▶ _EXERCISE_: Please return the lines below verbatim, beginning at the one that has "have hpart := isSolutionOn_partner" and stopping after the one that has "obtain ⟨hM, hΛ, h01, h12, -⟩ := hsub'", and add no other lines.

▶ _GIVEN INFORMATION_:

import Summits.Ventures.KdS.RouteWSpinFlipStrata
import Summits.Ventures.KdS.RouteWRealAxis
import HarnessLib

/-!
# Venture KdS — the REAL AXIS for spins `s ≥ 1/2`: the Teukolsky–Starobinsky flip off the
# cosmological lattice, and the formal Euler partner on its bottom stratum

HONEST FRAMING (venture `Summits/Ventures/KdS`, cell `pub-kds`, LIT-1 g23 under lead ruling A91,
"T4"). Nothing here is a claim about the Final State Conjecture or about nonlinear stability; this is
tree-debt reduction towards the cited Literature fact `CasalsTeixeiraDaCosta2022_theorem310`
([CasalsTeixeiradacosta2022, Theorem 3.10] verbatim with Definition 3.4's `ω ≠ 0`), whose real-axis
bullet the venture had proved only for `s < 1` (`RouteW.realAxis_vanishing_lt_one`,
`RouteWRealAxis.lean`). File 1 of 2 (file 2: `RouteWRealAxisHighSpin.lean`).

WHAT IS PROVED (0 cited facts, 0 sorries):
* `realAxis_vanishing_offLattice` — `s = N/2 ≥ 1/2`, `ω ∈ ℝ∖{0}`, `Im λ̄ = 0`,
  `m = 0 ∨ ω/m ∉ (Ω_low, Ω_SR)`, OFF the cosmological lattice (`OffLattice`): the
  Teukolsky–Starobinsky image (`spinFlipTS_holds`, valid for EVERY `ω`) has spin `−s < 1` and the
  same `λ̄` (`lambdaBar_lamFlip`), so the landed `realAxis_vanishing_lt_one` kills it and the
  off-lattice injectivity returns `R ≡ 0`.
* `realAxis_vanishing_lattice` — ON the lattice (`s + 2B(r_c) = j ∈ ℕ`, `j + 1 ≤ N`; at a real
  frequency this is the bottom stratum `j = s ∈ ℤ_{≥1}`, `Re ω = mϖ₂`), with `Re ω ≠ mϖ₁`: the proof
  of `radial_vanishing_lattice` (`RouteWSpinFlipStrata.lean`, LIT-1 g22) VERBATIM, its two
  `Im ω > 0` steps replaced by their landed real-axis counterparts — `realAxis_vanishing_lt_one` for
  the flipped solution and `swappedRealAxisVanishing_holds` (CTdC Thm 3.10, Step 2 at `Im ω = 0`,
  `RouteWRealAxis.lean`) for the formal Euler partner `Σ b_k (w−1)^{2(η₀+η₁)+k}`; the resonance
  exclusions need only `Re ω ≠ mϖ₁` (`ρ + 1 + i ≠ 0`) and Prop. 3.8's `p₃`, which is automatic at a
  real frequency (`Re η_j = 0`).
-/

noncomputable section

open Set Complex Filter Topology Finset Polynomial

namespace Summit.Ventures.KdS

namespace RouteW

open Literature.Analysis.ODE Literature.Analysis.ODE.GeneralHeun
open Literature.Geometry.Lorentzian Literature.Geometry.Lorentzian.KerrDeSitter
open SpinFlipTS

/-! ### The real axis off the cosmological lattice, `s ≥ 1/2` -/

/-- **Real axis, off the lattice.** For `s = N/2 ≥ 1/2`, `ω ∈ ℝ∖{0}`, `Im λ̄ = 0`,
`m = 0 ∨ ω/m ∉ (Ω_low, Ω_SR)` and `OffLattice`: the Teukolsky–Starobinsky image (spin `−s < 1`, same
`λ̄`) vanishes by `realAxis_vanishing_lt_one`, hence so does `R` (`spinFlipTS_holds`, any `ω`).
[cite: CasalsTeixeiradacosta2022, Theorem 3.10 (second bullet) with Corollary 3.9 (i)⇔(ii)] -/
theorem realAxis_vanishing_offLattice {M a Λ s : ℝ} {ω : ℂ} {m : ℝ} {lam : ℂ} {R : ℝ → ℂ}
    (hsub : IsSubextremal M a Λ) (ha : 0 ≤ a) {N : ℕ} (hN1 : 1 ≤ N) (hsN : 2 * s = N)
    (hω : ω.im = 0) (hω0 : ω ≠ 0) (hlam : (lambdaBar a Λ s ω m lam).im = 0)
    (hthird : m = 0 ∨
      ¬(superradiantLower M a Λ < ω.re / m ∧ ω.re / m < superradiantUpper M a Λ))
    (hoff : OffLattice M a Λ s ω m)
    (hR : IsRadialTeukolskySolution M a Λ s ω m lam R) (hin : IsIngoingAtEventHorizon M a Λ s ω m R)
    (hout : IsOutgoingAtCosmoHorizon M a Λ ω m R) :
    ∀ r ∈ Ioo (rPlus M a Λ) (rCosmo M a Λ), R r = 0 := by
  obtain ⟨R', hR', hin', hout', hinj⟩ := spinFlipTS_holds M a Λ s ω m lam R N hsub hN1 hsN hR hin hout
  have hN' : (1 : ℝ) ≤ N := by exact_mod_cast hN1
  have hs' : -s < 1 := by linarith
  have hlam' : (lambdaBar a Λ (-s) ω m (lamFlip a Λ s lam)).im = 0 := by
    rw [lambdaBar_lamFlip]; exact hlam
  exact hinj hoff (realAxis_vanishing_lt_one hsub ha hs' hω hω0 hlam' hthird hR' hin' hout')

/-! ### The real axis on the cosmological lattice -/

/-- **Real axis, ON the lattice** (`s + 2B(r_c) = j ∈ ℕ`, `j + 1 ≤ N = 2s`; at a real frequency
this is the bottom stratum `j = s ∈ ℤ_{≥1}`, `Re ω = mϖ₂`): for `ω ∈ ℝ∖{0}`, `Im λ̄ = 0`,
`m = 0 ∨ ω/m ∉ (Ω_low, Ω_SR)` and `Re ω ≠ mϖ₁`, every generic-boundary radial Teukolsky solution of
spin `s` vanishes on `(r₊, r_c)`. The proof of `radial_vanishing_lattice` verbatim, with the flipped
solution killed by `realAxis_vanishing_lt_one` and the formal Euler partner by
`swappedRealAxisVanishing_holds`; `p₃` is automatic at `Re η_j = 0`. PROVED, 0 facts.
[cite: CasalsTeixeiradacosta2022, Theorem 3.10 (second bullet), Corollary 3.9, proof Step 2 (Im ω = 0)] -/
theorem realAxis_vanishing_lattice {M a Λ s : ℝ} {ω : ℂ} {m : ℝ} {lam : ℂ} {R : ℝ → ℂ}
    (hsub : IsSubextremal M a Λ) (ha : 0 ≤ a) {N : ℕ} (hN1 : 1 ≤ N) (hsN : 2 * s = N)
    (hω : ω.im = 0) (hω0 : ω ≠ 0) (hlam : (lambdaBar a Λ s ω m lam).im = 0)
    (hthird : m = 0 ∨
      ¬(superradiantLower M a Λ < ω.re / m ∧ ω.re / m < superradiantUpper M a Λ))
    (hray : ω.re ≠ m * horizonAngVel a (rPlus M a Λ))
    {j : ℕ} (hjN : j + 1 ≤ N) (hlat : (s : ℂ) + 2 * horizonB M a Λ ω m (rCosmo M a Λ) = (j : ℂ))
    (hR : IsRadialTeukolskySolution M a Λ s ω m lam R) (hin : IsIngoingAtEventHorizon M a Λ s ω m R)
    (hout : IsOutgoingAtCosmoHorizon M a Λ ω m R) :
    ∀ r ∈ Ioo (rPlus M a Λ) (rCosmo M a Λ), R r = 0 := by
  -- (0) the spin-flip image vanishes by route W; the Hatsuda function is `x^{1−γ}(z_r−x)^{1−ε}·r`
  obtain ⟨R', hR', hin', hout', hpoly⟩ :=
    spinFlip_polynomial M a Λ s ω m lam R N hsub hN1 hsN hR hin hout
  have hN' : (1 : ℝ) ≤ N := by exact_mod_cast hN1
  have hs' : -s < 1 := by linarith
  have hlam' : (lambdaBar a Λ (-s) ω m (lamFlip a Λ s lam)).im = 0 := by
    rw [lambdaBar_lamFlip]; exact hlam
  have hR'0 := realAxis_vanishing_lt_one hsub ha hs' hω hω0 hlam' hthird hR' hin' hout'
  -- Prop. 3.8's pair condition `p₃` is automatic at a real frequency (`Re η_j = 0`)
  have hp₃ : PairCondition (-2 * (etaEvent M a Λ ω m + etaCauchy M a Λ ω m)) := by
    intro _
    simp [Complex.mul_re, etaEvent_re, etaCauchy_re, hω]
  obtain ⟨r, hrdeg, hyr⟩ := hpoly hR'0 j hjN hlat
  -- abbreviations
  set η₀ := etaCauchy M a Λ ω m with hη₀
  set η₁ := etaEvent M a Λ ω m with hη₁
  set η₂ := etaCosmo M a Λ ω m with hη₂
  set z₂ := zTwo M a Λ with hz₂def
  set zr := mobiusZr M a Λ with hzrdef
  have hz₂ : 1 < z₂ := one_lt_zTwo hsub
  have hzr1 : 1 < zr := one_lt_mobiusZr hsub
  have hzr0 : 0 < zr := by linarith
  have hA' : zr / (zr - 1) = z₂ := mobiusA_mobiusZr hsub
  set D : ℕ := N - 1 - j with hDdef
  have hDj : D + j + 1 = N := by omega
  have hrD : r.natDegree ≤ D := by omega
  set y : ℝ → ℂ := fun x => R (mobiusInv M a Λ x) / heunWeight M a Λ s ω m (mobiusInv M a Λ x)
    with hy
  -- (1) the Euler-gauge equation for `v = z^{−σ₋} y(z_r(z−1)/z)` on `(1, z₂)`
  have hysol := heunSolution_of_isRadialTeukolskySolution hsub hR
  have hV : ∀ z ∈ Ioo 1 z₂, 0 < z ∧ mobiusX zr z ∈ Ioo (0 : ℝ) 1 := by
    intro z hz
    obtain ⟨hz1, hzz⟩ := hz
    have hz0 : 0 < z := by linarith
    refine ⟨hz0, ?_, ?_⟩
    · unfold mobiusX
      exact div_pos (mul_pos hzr0 (by linarith)) hz0
    · unfold mobiusX
      rw [div_lt_one hz0]
      rw [← hA'] at hzz
      have h1 : z * (zr - 1) < zr := (lt_div_iff₀ (by linarith)).mp hzz
      nlinarith
  have hmob := isSolutionOn_mobius (heun_fuchs hsub s ω m) (ne_of_gt hzr1) hV hysol
  rw [accessoryIdentity_holds M a Λ s ω m lam hsub, mobiusβ_eq hsub, mobiusγ_eq hsub,
    heunGamma_eq hsub, heunDelta_eq hsub, heunSigmaMinus_eq hsub, hzrdef, mobiusA_mobiusZr hsub]
    at hmob
  -- the Euler-gauge parameters
  set m₁ := mass₁ M a Λ s ω m with hm₁
  set m₂ := mass₂ M a Λ ω m with hm₂
  set m₃ := mass₃ M a Λ s ω m with hm₃
  set m₄ := mass₄ M a Λ ω m with hm₄
  set E := bigE M a Λ s ω m lam with hE
  set ρ : ℂ := 2 * η₁ - (s : ℂ) with hρdef
  set η : ℂ := eulerGaugeα m₂ m₃ with hηdef
  have hF := eulerGauge_fuchs m₁ m₂ m₃ m₄
  have hroot : (η - eulerGaugeα m₂ m₃) * (η - eulerGaugeβ m₂ m₄) = 0 := by rw [hηdef]; ring
  have hρ : ρ = 1 - eulerGaugeδ m₁ m₂ := by
    rw [hm₁, hm₂]; unfold mass₁ mass₂; rw [eulerGaugeδ_eta]; ring
  have hηval : η = 1 + (s : ℂ) + 2 * η₀ := by
    rw [hηdef, hm₂, hm₃]; unfold mass₂ mass₃; rw [eulerGaugeα_eta]
  -- (2) the explicit Frobenius-polynomial form of `v` on `(1, z₂)`
  set c₀ : ℂ := eulerKernel (heunGamma M a Λ s ω m + heunEps M a Λ s ω m - 2) zr with hc₀
  set A : Polynomial ℂ := shiftPoly zr D r with hAdef
  set aC : ℕ → ℂ := fun k => c₀ * A.coeff k with haC
  have hAdeg : A.natDegree ≤ D := shiftPoly_natDegree_le zr D r
  have hκ : heunGamma M a Λ s ω m + heunEps M a Λ s ω m - 2 - heunSigmaMinus M a Λ s ω m = (D : ℂ) := by
    have hFH := heun_fuchs hsub s ω m
    have hσ : heunSigmaPlus s = (N : ℂ) + 1 := by
      have := two_sub_sigmaPlus s hsN; linear_combination -this
    have hδ : heunDelta M a Λ s ω m = (j : ℂ) + 1 := by
      have := delta_sub_one M a Λ s ω m; rw [hlat] at this; linear_combination this
    have hDc : (D : ℂ) = (N : ℂ) - 1 - (j : ℂ) := by
      have : ((D + j + 1 : ℕ) : ℂ) = (N : ℂ) := by rw [hDj]
      push_cast at this; linear_combination this
    rw [hDc]; linear_combination hFH + hσ - hδ
  have hκ' : heunGamma M a Λ s ω m + heunEps M a Λ s ω m - 2 - η = (D : ℂ) := by
    rw [hηdef, hm₂, hm₃, ← heunSigmaMinus_eq hsub s ω m]; exact hκ
  have hγρ : 1 - heunGamma M a Λ s ω m = ρ := by rw [hρdef, hη₁]; exact one_sub_heunGamma hsub s ω m
  have hv_eq : ∀ w ∈ Ioo 1 z₂, mobiusV zr η y w = cpowSum ρ aC (D + 1) w := by
    intro w hw
    obtain ⟨-, hx⟩ := hV w hw
    rw [mobiusV_eq_cpow_mul_eval hzr0 hrD hκ' hyr hw.1 hx, hγρ]
    exact cpow_mul_eval_eq_cpowSum hAdeg c₀ ρ hw.1
  have hsolF : IsSolutionOn (z₂ : ℂ) (eulerGaugeα m₂ m₃) (eulerGaugeβ m₂ m₄) (eulerGaugeγ m₁ m₂)
      (eulerGaugeδ m₁ m₂) (eulerGaugeε m₃ m₄) (eulerGaugeQ m₁ m₂ m₃ m₄ E (z₂ : ℂ)) (Ioo 1 z₂)
      (cpowSum ρ aC (D + 1)) :=
    SpinFlipTS.IsSolutionOn.congr_eqOn isOpen_Ioo hmob fun w hw => hv_eq w hw
  -- (3) the formal Euler partner solves the swapped equation
  have haC0 : ∀ k, D < k → aC k = 0 := by
    intro k hk
    simp only [haC]
    rw [coeff_eq_zero_of_natDegree_lt (lt_of_le_of_lt hAdeg hk), mul_zero]
  set b : ℕ → ℂ := partnerCoeff ρ η D aC with hbdef
  set ρt : ℂ := 2 * (η₀ + η₁) with hρt
  have hρt' : ρ + η - 1 = ρt := by rw [hηval, hρdef, hρt]; ring
  have hpart := isSolutionOn_partner hz₂ hF hroot hρ haC0 hsolF z₂
  rw [hηdef, euler_swap_α, euler_swap_β, euler_swap_γ, euler_swap_δ, euler_swap_ε, euler_swap_q,
    ← hηdef, hρt'] at hpart
  -- (4) mode data of the partner, gauge glue, energy identity
  have hdata := heunModeData_cpowSum hz₂ hpart
  obtain ⟨Rt, hRt, hRtinj⟩ := gaugeGlue_holds z₂ m₁ m₃ m₂ m₄ E ρt _ hz₂ hdata
  have he₁ : ρt + eulerGaugeδ m₁ m₃ / 2 = 1 / 2 + etaCauchy M a Λ ω m + etaEvent M a Λ ω m := by
    rw [hm₁, hm₃]; unfold mass₁ mass₃
    rw [eulerGaugeδ_swap_eta, hρt, hη₀, hη₁]
    ring
  have he₂ : eulerGaugeε m₂ m₄ / 2 = 1 / 2 - etaCauchy M a Λ ω m - etaCosmo M a Λ ω m := by
    rw [hm₂, hm₄]; unfold mass₂ mass₄
    rw [eulerGaugeε_swap_eta]
    ring
  rw [he₁, he₂] at hRt
  have hsub' := hsub
  obtain ⟨hM, hΛ, h01, h12, -⟩ := hsub'
  have hr₀ : 0 ≤ rMinus M a Λ := rMinus_nonneg M a Λ
  have hcoef : ∀ z ∈ Ioo 1 z₂,
      sqcdCoeff m₁ m₃ m₂ m₄ E (z₂ : ℂ) z = tildeCoeff M a Λ s ω m lam z := by
    intro z hz
    obtain ⟨hz1, hzz⟩ := hz
    rw [hm₁, hm₂, hm₃, hm₄, hE]
    unfold tildeCoeff bigE mass₁ mass₂ mass₃ mass₄
    rw [hz₂def] at hzz ⊢
    unfold zTwo
    symm
    refine ctdcTilde_eq_sqcd_swap (s : ℂ) η₀ η₁ η₂ (ltBlock M a Λ s ω m lam) ?_ ?_ ?_ ?_ ?_ ?_ ?_
    · exact_mod_cast (sub_pos.mpr h01).ne'
    · have : 0 < rCosmo M a Λ + (rMinus M a Λ + rPlus M a Λ + rCosmo M a Λ) := by linarith
      exact_mod_cast this.ne'
    · have : 0 < rPlus M a Λ + rCosmo M a Λ := by linarith
      exact_mod_cast this.ne'
    · have : (0 : ℝ) < z := by linarith
      exact_mod_cast this.ne'
    · exact sub_ne_zero.mpr (by exact_mod_cast (ne_of_gt hz1))
    · unfold zTwo at hzz
      exact sub_ne_zero.mpr (by exact_mod_cast (ne_of_gt hzz))
    · rw [hz₂def] at hz₂
      unfold zTwo at hz₂
      have : (0 : ℝ) < ctdcZ₂ (rMinus M a Λ) (rPlus M a Λ) (rCosmo M a Λ) := by linarith
      exact_mod_cast this.ne'
  have hRt' : NormalFormModeData z₂ (tildeCoeff M a Λ s ω m lam)
      (1 / 2 + etaCauchy M a Λ ω m + etaEvent M a Λ ω m)
      (1 / 2 - etaCauchy M a Λ ω m - etaCosmo M a Λ ω m) Rt := hRt.congr hcoef
  have hRt0 := swappedRealAxisVanishing_holds M a Λ s ω m lam Rt hsub ha hω hω0 hlam hthird hRt'
  have hvt0 : ∀ w ∈ Ioo 1 z₂, cpowSum ρt b (D + 1) w = 0 := hRtinj hRt0
  -- (5) `b ≡ 0`, the weights do not vanish, `a ≡ 0`
  have hb0 := coeff_eq_zero_of_cpowSum_eq_zero hz₂ hvt0
  have hκ₁ := surfaceGravity_rPlus_pos hsub
  have h1 : ∀ i : ℕ, ρ + 1 + i ≠ 0 := by
    intro i h
    have him := congrArg Complex.im h
    simp only [hρdef, Complex.add_im, Complex.sub_im, Complex.mul_im, Complex.ofReal_im,
      Complex.natCast_im, Complex.one_im, Complex.zero_im, hη₁, etaEvent_im,
      Complex.re_ofNat, Complex.im_ofNat] at him
    have : ω.re - m * horizonAngVel a (rPlus M a Λ) = 0 := by
      have h2 : (2 : ℝ) * surfaceGravity M a Λ (rPlus M a Λ) ≠ 0 := by positivity
      field_simp at him
      linarith
    exact hray (sub_eq_zero.mp this)
  have h2 : ∀ i : ℕ, ρ + η + i ≠ 0 := by
    intro i h
    have hnr := nonres_of_pairCondition (η₀ := η₀) (η₁ := η₁) (by rw [hη₀, hη₁]; exact hp₃) i
    apply hnr
    rw [hηval, hρdef] at h
    linear_combination h
  have ha0 : ∀ k, aC k = 0 := by
    intro k
    by_cases hk : k < D + 1
    · exact eq_zero_of_partnerCoeff_eq_zero h1 h2 (hb0 k hk)
    · exact haC0 k (by omega)
  -- (6) `v ≡ 0` on `(1, z₂)`, hence `R ≡ 0` on `(r₊, r_c)`
  have hv0 : ∀ w ∈ Ioo 1 z₂, mobiusV zr η y w = 0 := by
    intro w hw
    rw [hv_eq w hw]
    unfold cpowSum
    exact sum_eq_zero fun k _ => by rw [ha0 k, zero_mul]
  intro rr hr
  have hx := mobiusZ_mem_Ioo hsub hr
  set x := mobiusZ M a Λ rr with hxdef
  obtain ⟨hx0, hx1⟩ := hx
  have hzx : 0 < zr - x := by linarith
  have hw1 : 1 < zr / (zr - x) := by rw [lt_div_iff₀ hzx]; linarith
  have hw2 : zr / (zr - x) < z₂ := by
    rw [← hA', div_lt_div_iff_of_pos_left hzr0 hzx (by linarith)]
    linarith
  have hX : mobiusX zr (zr / (zr - x)) = x := by
    unfold mobiusX
    field_simp
    ring
  have h0 := hv0 _ ⟨hw1, hw2⟩
  simp only [mobiusV] at h0
  rw [hX] at h0
  rcases mul_eq_zero.mp h0 with hk | hyx
  · exact absurd hk (eulerKernel_ne_zero _ _)
  · have hrm : rr ≠ rMinus M a Λ := by
      intro h; rw [h] at hr; exact absurd hr.1 (by linarith)
    have hinv := mobiusInv_mobiusZ hsub hrm
    simp only [hy, hxdef] at hyx
    rw [hinv] at hyx
    rcases div_eq_zero_iff.mp hyx with hR0 | hw0
    · exact hR0
    · exact absurd hw0 (heunWeight_ne_zero hsub s ω m hr)

end RouteW

end Summit.Ventures.KdS

end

▶ _RESPONSE BELOW_:
  have hpart := isSolutionOn_partner hz₂ hF hroot hρ haC0 hsolF z₂
  rw [hηdef, euler_swap_α, euler_swap_β, euler_swap_γ, euler_swap_δ, euler_swap_ε, euler_swap_q,
    ← hηdef, hρt'] at hpart
  -- (4) mode data of the partner, gauge glue, energy identity
  have hdata := heunModeData_cpowSum hz₂ hpart
  obtain ⟨Rt, hRt, hRtinj⟩ := gaugeGlue_holds z₂ m₁ m₃ m₂ m₄ E ρt _ hz₂ hdata
  have he₁ : ρt + eulerGaugeδ m₁ m₃ / 2 = 1 / 2 + etaCauchy M a Λ ω m + etaEvent M a Λ ω m := by
    rw [hm₁, hm₃]; unfold mass₁ mass₃
    rw [eulerGaugeδ_swap_eta, hρt, hη₀, hη₁]
    ring
  have he₂ : eulerGaugeε m₂ m₄ / 2 = 1 / 2 - etaCauchy M a Λ ω m - etaCosmo M a Λ ω m := by
    rw [hm₂, hm₄]; unfold mass₂ mass₄
    rw [eulerGaugeε_swap_eta]
    ring
  rw [he₁, he₂] at hRt
  have hsub' := hsub
  obtain ⟨hM, hΛ, h01, h12, -⟩ := hsub'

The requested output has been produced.